BEGIN Records
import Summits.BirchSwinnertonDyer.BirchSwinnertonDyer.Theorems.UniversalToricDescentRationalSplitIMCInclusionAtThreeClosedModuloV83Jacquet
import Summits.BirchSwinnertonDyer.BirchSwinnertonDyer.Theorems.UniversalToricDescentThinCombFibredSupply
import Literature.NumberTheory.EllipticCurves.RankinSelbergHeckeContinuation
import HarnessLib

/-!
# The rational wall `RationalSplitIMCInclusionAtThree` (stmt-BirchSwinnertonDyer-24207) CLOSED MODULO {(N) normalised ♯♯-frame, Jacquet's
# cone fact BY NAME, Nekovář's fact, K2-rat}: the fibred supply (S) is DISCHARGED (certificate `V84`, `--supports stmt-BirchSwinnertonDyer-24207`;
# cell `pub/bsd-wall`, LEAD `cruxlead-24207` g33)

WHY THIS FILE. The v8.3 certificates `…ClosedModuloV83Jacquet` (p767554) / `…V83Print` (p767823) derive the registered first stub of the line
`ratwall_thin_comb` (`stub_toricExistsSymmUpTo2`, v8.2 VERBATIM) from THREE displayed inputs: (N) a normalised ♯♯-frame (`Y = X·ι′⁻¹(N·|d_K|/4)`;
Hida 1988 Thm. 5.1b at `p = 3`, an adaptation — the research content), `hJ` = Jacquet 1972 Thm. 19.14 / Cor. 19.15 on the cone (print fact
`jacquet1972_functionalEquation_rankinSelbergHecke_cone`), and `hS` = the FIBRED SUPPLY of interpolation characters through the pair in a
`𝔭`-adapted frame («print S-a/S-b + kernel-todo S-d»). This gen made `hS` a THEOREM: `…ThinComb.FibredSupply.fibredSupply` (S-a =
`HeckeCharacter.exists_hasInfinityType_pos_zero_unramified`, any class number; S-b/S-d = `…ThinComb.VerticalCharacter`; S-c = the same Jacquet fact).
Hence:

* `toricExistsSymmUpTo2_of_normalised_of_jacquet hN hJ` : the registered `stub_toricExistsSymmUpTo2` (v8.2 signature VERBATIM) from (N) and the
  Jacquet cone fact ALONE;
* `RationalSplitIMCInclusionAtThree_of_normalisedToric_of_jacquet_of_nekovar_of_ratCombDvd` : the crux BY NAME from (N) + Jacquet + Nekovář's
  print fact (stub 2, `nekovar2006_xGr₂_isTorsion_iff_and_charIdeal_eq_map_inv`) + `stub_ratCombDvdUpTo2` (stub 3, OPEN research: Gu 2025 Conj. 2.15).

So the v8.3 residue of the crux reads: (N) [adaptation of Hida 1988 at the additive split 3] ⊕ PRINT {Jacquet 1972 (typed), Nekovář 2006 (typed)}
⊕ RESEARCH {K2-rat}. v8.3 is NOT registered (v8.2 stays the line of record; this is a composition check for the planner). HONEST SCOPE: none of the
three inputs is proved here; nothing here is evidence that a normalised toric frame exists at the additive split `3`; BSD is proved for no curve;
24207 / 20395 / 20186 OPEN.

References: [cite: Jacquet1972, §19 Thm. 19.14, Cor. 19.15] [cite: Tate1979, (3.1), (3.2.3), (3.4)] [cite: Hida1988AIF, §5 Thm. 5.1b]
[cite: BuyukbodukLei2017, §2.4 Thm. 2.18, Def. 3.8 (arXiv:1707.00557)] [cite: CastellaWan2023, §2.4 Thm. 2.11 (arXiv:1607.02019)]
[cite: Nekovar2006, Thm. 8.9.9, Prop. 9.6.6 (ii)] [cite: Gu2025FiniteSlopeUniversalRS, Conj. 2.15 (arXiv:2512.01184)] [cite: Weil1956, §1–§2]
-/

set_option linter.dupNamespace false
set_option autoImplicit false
END Records
Problem requirements. The line with "24207 / 20395 / 20186 OPEN.", plus every line after it through the end of the listing, needs to be repeated exactly; nothing else belongs in the reply.

Exercise result.
24207 / 20395 / 20186 OPEN.

References: [cite: Jacquet1972, §19 Thm. 19.14, Cor. 19.15] [cite: Tate1979, (3.1), (3.2.3), (3.4)] [cite: Hida1988AIF, §5 Thm. 5.1b]
[cite: BuyukbodukLei2017, §2.4 Thm. 2.18, Def. 3.8 (arXiv:1707.00557)] [cite: CastellaWan2023, §2.4 Thm. 2.11 (arXiv:1607.02019)]
[cite: Nekovar2006, Thm. 8.9.9, Prop. 9.6.6 (ii)] [cite: Gu2025FiniteSlopeUniversalRS, Conj. 2.15 (arXiv:2512.01184)] [cite: Weil1956, §1–§2]
-/

set_option linter.dupNamespace false
set_option autoImplicit false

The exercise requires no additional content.